━━━━━ Source material ━━━━━

import Literature.MathematicalPhysics.KineticTheory.VelocityFlipNoise
import Summits.AtomisticToContinuum.FouriersLaw.Theorems.OddResponseBound.Negative.OddPairing

/-!
# The contact-momenta flip: equal-time decorrelation of the two contact currents and the pairing bound

Helper (`--supports`) for the line `contact-current-forgetting` of the crux `JunctionLocality.NonBallistic`
(stmt-AtomisticToContinuum-9127), stub `stub_lightConeWindow` (LC): the STATIC (`t = 0`) content of the
light-cone window and the symmetry reduction of its dynamic content to a flow-sensitivity statement.

For a chain `P : OscillatorChain` with `N` sites let `Θ₀₁ = (·)^{0} ∘ (·)^{1}` be the flip of the two CONTACT
momenta `p₀, p₁` (composite of two Bernardin–Olla single-site flips `momentumFlip`, `VelocityFlipNoise.lean`).
It is an involution (`momentumFlip_comm`, `contactFlip_involutive`), measurable, and preserves every Gibbs
measure `μ_T = Z⁻¹e^{-H/T} dq dp` (`measurePreserving_contactFlip_gibbsMeasure`). The contact current
`j₀ = -½(p₀ + p₁)V'(q₁ - q₀)` is ODD under `Θ₀₁` (`bondCurrent_zero_contactFlip`) while every bond current
`j_k`, `k ≥ 2`, is EVEN (`bondCurrent_contactFlip_of_two_le`). Consequences (the odd-pairing calculus of
`OddResponseBound/Negative/OddPairing.lean` with `Θ = Θ₀₁`, `g = j₀`):
* `∫ j₀ · (h ∘ Θ₀₁) dμ_T = -∫ j₀ · h dμ_T` for every `h` (`integral_bondCurrent_zero_mul_comp_contactFlip`), so
  every `Θ₀₁`-invariant observable is `μ_T`-orthogonal to `j₀` (`integral_bondCurrent_zero_mul_eq_zero_of_contactFlip`)
  — "`j₀` is odd in `(p₀,p₁)` against independent centred momenta";
* in particular the two contact currents are uncorrelated at equal times as soon as they share no site:
  `∫ j₀ · j_k dμ_T = 0` for `2 ≤ k` (`integral_bondCurrent_zero_mul_bondCurrent_eq_zero`; `k = N - 2`, `N ≥ 4`:
  the `t = 0` value of the extreme Green–Kubo entry `M_N(0,N-2)` vanishes exactly);
* the PAIRING BOUND `4 (∫ j₀ h dμ_T)² ≤ (∫ j₀² dμ_T) · ∫ (h - h∘Θ₀₁)² dμ_T` for `j₀, h ∈ L²(μ_T)`
  (`four_mul_sq_integral_bondCurrent_zero_mul_le`): with `h = κ_t j_{N-2}` (the far contact current evolved by
  the equal-temperature kernels) it reduces the light cone `M_N(0,N-2)(t) → 0` to the `L²(μ_T)`-insensitivity
  of `κ_t j_{N-2}` to flipping the near contact momenta at time `0` (synchronous coupling of the two flows).
-/

noncomputable section

open MeasureTheory

namespace Summit.AtomisticToContinuum.FouriersLaw.Theorems.NonBallistic

open Literature.MathematicalPhysics.KineticTheory.HeatConduction
open Summit.AtomisticToContinuum.FouriersLaw.Theorems.OddResponseBound.Negative.OddPairing

variable {N : ℕ}

/-- Single-site momentum flips commute. [folklore] -/
theorem momentumFlip_comm (i j : Fin N) (x : PhaseSpace N) :
    momentumFlip i (momentumFlip j x) = momentumFlip j (momentumFlip i x) := by
  by_cases hij : i = j
  · subst hij
    rfl
  refine Prod.ext rfl (funext fun k => ?_)
  by_cases hki : k = i
  · subst hki
    rw [momentumFlip_snd_self, momentumFlip_snd_of_ne hij, momentumFlip_snd_of_ne hij,
      momentumFlip_snd_self]
  · by_cases hkj : k = j
    · subst hkj
      rw [momentumFlip_snd_of_ne hki, momentumFlip_snd_self, momentumFlip_snd_self,
        momentumFlip_snd_of_ne hki]
    · rw [momentumFlip_snd_of_ne hki, momentumFlip_snd_of_ne hkj, momentumFlip_snd_of_ne hkj,
        momentumFlip_snd_of_ne hki]

/-- A two-site momentum flip is an involution. [folklore] -/
theorem contactFlip_involutive (i i' : Fin N) :
    Function.Involutive fun x : PhaseSpace N => momentumFlip i (momentumFlip i' x) := by
  intro x
  simp only
  rw [momentumFlip_comm i i' (momentumFlip i (momentumFlip i' x)), momentumFlip_momentumFlip,
    momentumFlip_momentumFlip]

/-- A two-site momentum flip is measurable. [folklore] -/
theorem measurable_contactFlip (i i' : Fin N) :
    Measurable fun x : PhaseSpace N => momentumFlip i (momentumFlip i' x) :=
  (measurable_momentumFlip i).comp (measurable_momentumFlip i')

/-- A two-site momentum flip preserves every Gibbs measure. [folklore] -/
theorem measurePreserving_contactFlip_gibbsMeasure (P : OscillatorChain) (N : ℕ) (T : ℝ) (i i' : Fin N) :
    MeasurePreserving (fun x : PhaseSpace N => momentumFlip i (momentumFlip i' x))
      (P.gibbsMeasure N T) (P.gibbsMeasure N T) :=
  (P.measurePreserving_momentumFlip_gibbsMeasure N T i).comp (P.measurePreserving_momentumFlip_gibbsMeasure N T i')

/-- The contact current `j₀ = -½(p₀ + p₁)V'(q₁ - q₀)` is odd under the flip of the two contact momenta.
[folklore] -/
theorem bondCurrent_zero_contactFlip (P : OscillatorChain) (i i' : Fin N) (hi : (i : ℕ) = 0)
    (hi' : (i' : ℕ) = 1) (x : PhaseSpace N) :
    P.bondCurrent N i (momentumFlip i (momentumFlip i' x)) = -P.bondCurrent N i x := by
  have hne : i ≠ i' := fun h => by rw [h] at hi; omega
  have hne' : i' ≠ i := fun h => hne h.symm
  simp only [OscillatorChain.bondCurrent, momentumFlip_fst, ← Finset.sum_neg_distrib]
  refine Finset.sum_congr rfl fun j _ => ?_
  by_cases h : (j : ℕ) = (i : ℕ) + 1
  · have hj : j = i' := Fin.ext (by omega)
    subst hj
    rw [if_pos h, if_pos h, momentumFlip_snd_self, momentumFlip_snd_of_ne hne, momentumFlip_snd_of_ne hne',
      momentumFlip_snd_self]
    ring
  · rw [if_neg h, if_neg h, neg_zero]

/-- A bond current `j_k` with `k ≥ 2` does not see the contact momenta: it is invariant under their flip.
[folklore] -/
theorem bondCurrent_contactFlip_of_two_le (P : OscillatorChain) (i i' k : Fin N) (hi : (i : ℕ) = 0)
    (hi' : (i' : ℕ) = 1) (hk : 2 ≤ (k : ℕ)) (x : PhaseSpace N) :
    P.bondCurrent N k (momentumFlip i (momentumFlip i' x)) = P.bondCurrent N k x := by
  have hki : k ≠ i := fun h => by rw [h] at hk; omega
  have hki' : k ≠ i' := fun h => by rw [h] at hk; omega
  simp only [OscillatorChain.bondCurrent, momentumFlip_fst]
  refine Finset.sum_congr rfl fun j _ => ?_
  by_cases h : (j : ℕ) = (k : ℕ) + 1
  · have hji : j ≠ i := fun h' => by rw [h'] at h; omega
    have hji' : j ≠ i' := fun h' => by rw [h'] at h; omega
    rw [if_pos h, if_pos h, momentumFlip_snd_of_ne hki, momentumFlip_snd_of_ne hki',
      momentumFlip_snd_of_ne hji, momentumFlip_snd_of_ne hji']
  · rw [if_neg h, if_neg h]

/-- **Flip antisymmetry.** For every observable `h` (no integrability needed),
`∫ j₀ · (h ∘ Θ₀₁) dμ_T = -∫ j₀ · h dμ_T`. [folklore] -/
theorem integral_bondCurrent_zero_mul_comp_contactFlip (P : OscillatorChain) (T : ℝ) (i i' : Fin N)
    (hi : (i : ℕ) = 0) (hi' : (i' : ℕ) = 1) (h : PhaseSpace N → ℝ) :
    ∫ x, P.bondCurrent N i x * h (momentumFlip i (momentumFlip i' x)) ∂(P.gibbsMeasure N T) =
      -∫ x, P.bondCurrent N i x * h x ∂(P.gibbsMeasure N T) :=
  integral_mul_comp_eq_neg (measurePreserving_contactFlip_gibbsMeasure P N T i i')
    (measurable_contactFlip i i') (contactFlip_involutive i i') (bondCurrent_zero_contactFlip P i i' hi hi')

/-- **Orthogonality to flip-invariant observables**: if `h ∘ Θ₀₁ = h` then `∫ j₀ · h dμ_T = 0`. [folklore] -/
theorem integral_bondCurrent_zero_mul_eq_zero_of_contactFlip (P : OscillatorChain) (T : ℝ) (i i' : Fin N)
    (hi : (i : ℕ) = 0) (hi' : (i' : ℕ) = 1) (h : PhaseSpace N → ℝ)
    (hh : ∀ x, h (momentumFlip i (momentumFlip i' x)) = h x) :
    ∫ x, P.bondCurrent N i x * h x ∂(P.gibbsMeasure N T) = 0 := by
  have key := integral_bondCurrent_zero_mul_comp_contactFlip P T i i' hi hi' h
  simp only [hh] at key
  linarith

/-- **Equal-time decorrelation of the contact currents.** For the bonds `0` and `k ≥ 2` (e.g. `k = N - 2`,
`N ≥ 4`): `∫ j₀ · j_k dμ_T = 0`. [folklore] -/
theorem integral_bondCurrent_zero_mul_bondCurrent_eq_zero :
    ∀ (P : OscillatorChain) (N : ℕ) (T : ℝ) (i k : Fin N), (i : ℕ) = 0 → 2 ≤ (k : ℕ) →
      ∫ x, P.bondCurrent N i x * P.bondCurrent N k x ∂(P.gibbsMeasure N T) = 0 := by
  intro P N T i k hi hk
  have h1 : 1 < N := by have := k.isLt; omega
  exact integral_bondCurrent_zero_mul_eq_zero_of_contactFlip P T i ⟨1, h1⟩ hi rfl _
    (bondCurrent_contactFlip_of_two_le P i ⟨1, h1⟩ k hi rfl hk)

/-- **Pairing bound** (synchronous-coupling reduction of the light cone): for `j₀, h ∈ L²(μ_T)`,
`4 (∫ j₀ h dμ_T)² ≤ (∫ j₀² dμ_T) · ∫ (h - h ∘ Θ₀₁)² dμ_T`. [folklore] -/
theorem four_mul_sq_integral_bondCurrent_zero_mul_le (P : OscillatorChain) (T : ℝ) (i i' : Fin N)
    (hi : (i : ℕ) = 0) (hi' : (i' : ℕ) = 1) {h : PhaseSpace N → ℝ}
    (hj : MemLp (P.bondCurrent N i) 2 (P.gibbsMeasure N T)) (hh : MemLp h 2 (P.gibbsMeasure N T)) :
    4 * (∫ x, P.bondCurrent N i x * h x ∂(P.gibbsMeasure N T)) ^ 2 ≤
      (∫ x, P.bondCurrent N i x ^ 2 ∂(P.gibbsMeasure N T)) *
        ∫ x, (h x - h (momentumFlip i (momentumFlip i' x))) ^ 2 ∂(P.gibbsMeasure N T) :=
  four_mul_sq_integral_le (measurePreserving_contactFlip_gibbsMeasure P N T i i')
    (measurable_contactFlip i i') (contactFlip_involutive i i') (bondCurrent_zero_contactFlip P i i' hi hi') hj hh

end Summit.AtomisticToContinuum.FouriersLaw.Theorems.NonBallistic

end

━━━━━

In the listing above, find the line containing "hkj : k = j" and the line containing "simp only [OscillatorChain.bondCurrent, momentumFlip_fst, ←", then repeat those two lines and everything between them exactly.

Answer to this task
  · by_cases hkj : k = j
    · subst hkj
      rw [momentumFlip_snd_of_ne hki, momentumFlip_snd_self, momentumFlip_snd_self,
        momentumFlip_snd_of_ne hki]
    · rw [momentumFlip_snd_of_ne hki, momentumFlip_snd_of_ne hkj, momentumFlip_snd_of_ne hkj,
        momentumFlip_snd_of_ne hki]

/-- A two-site momentum flip is an involution. [folklore] -/
theorem contactFlip_involutive (i i' : Fin N) :
    Function.Involutive fun x : PhaseSpace N => momentumFlip i (momentumFlip i' x) := by
  intro x
  simp only
  rw [momentumFlip_comm i i' (momentumFlip i (momentumFlip i' x)), momentumFlip_momentumFlip,
    momentumFlip_momentumFlip]

/-- A two-site momentum flip is measurable. [folklore] -/
theorem measurable_contactFlip (i i' : Fin N) :
    Measurable fun x : PhaseSpace N => momentumFlip i (momentumFlip i' x) :=
  (measurable_momentumFlip i).comp (measurable_momentumFlip i')

/-- A two-site momentum flip preserves every Gibbs measure. [folklore] -/
theorem measurePreserving_contactFlip_gibbsMeasure (P : OscillatorChain) (N : ℕ) (T : ℝ) (i i' : Fin N) :
    MeasurePreserving (fun x : PhaseSpace N => momentumFlip i (momentumFlip i' x))
      (P.gibbsMeasure N T) (P.gibbsMeasure N T) :=
  (P.measurePreserving_momentumFlip_gibbsMeasure N T i).comp (P.measurePreserving_momentumFlip_gibbsMeasure N T i')

/-- The contact current `j₀ = -½(p₀ + p₁)V'(q₁ - q₀)` is odd under the flip of the two contact momenta.
[folklore] -/
theorem bondCurrent_zero_contactFlip (P : OscillatorChain) (i i' : Fin N) (hi : (i : ℕ) = 0)
    (hi' : (i' : ℕ) = 1) (x : PhaseSpace N) :
    P.bondCurrent N i (momentumFlip i (momentumFlip i' x)) = -P.bondCurrent N i x := by
  have hne : i ≠ i' := fun h => by rw [h] at hi; omega
  have hne' : i' ≠ i := fun h => hne h.symm
  simp only [OscillatorChain.bondCurrent, momentumFlip_fst, ← Finset.sum_neg_distrib]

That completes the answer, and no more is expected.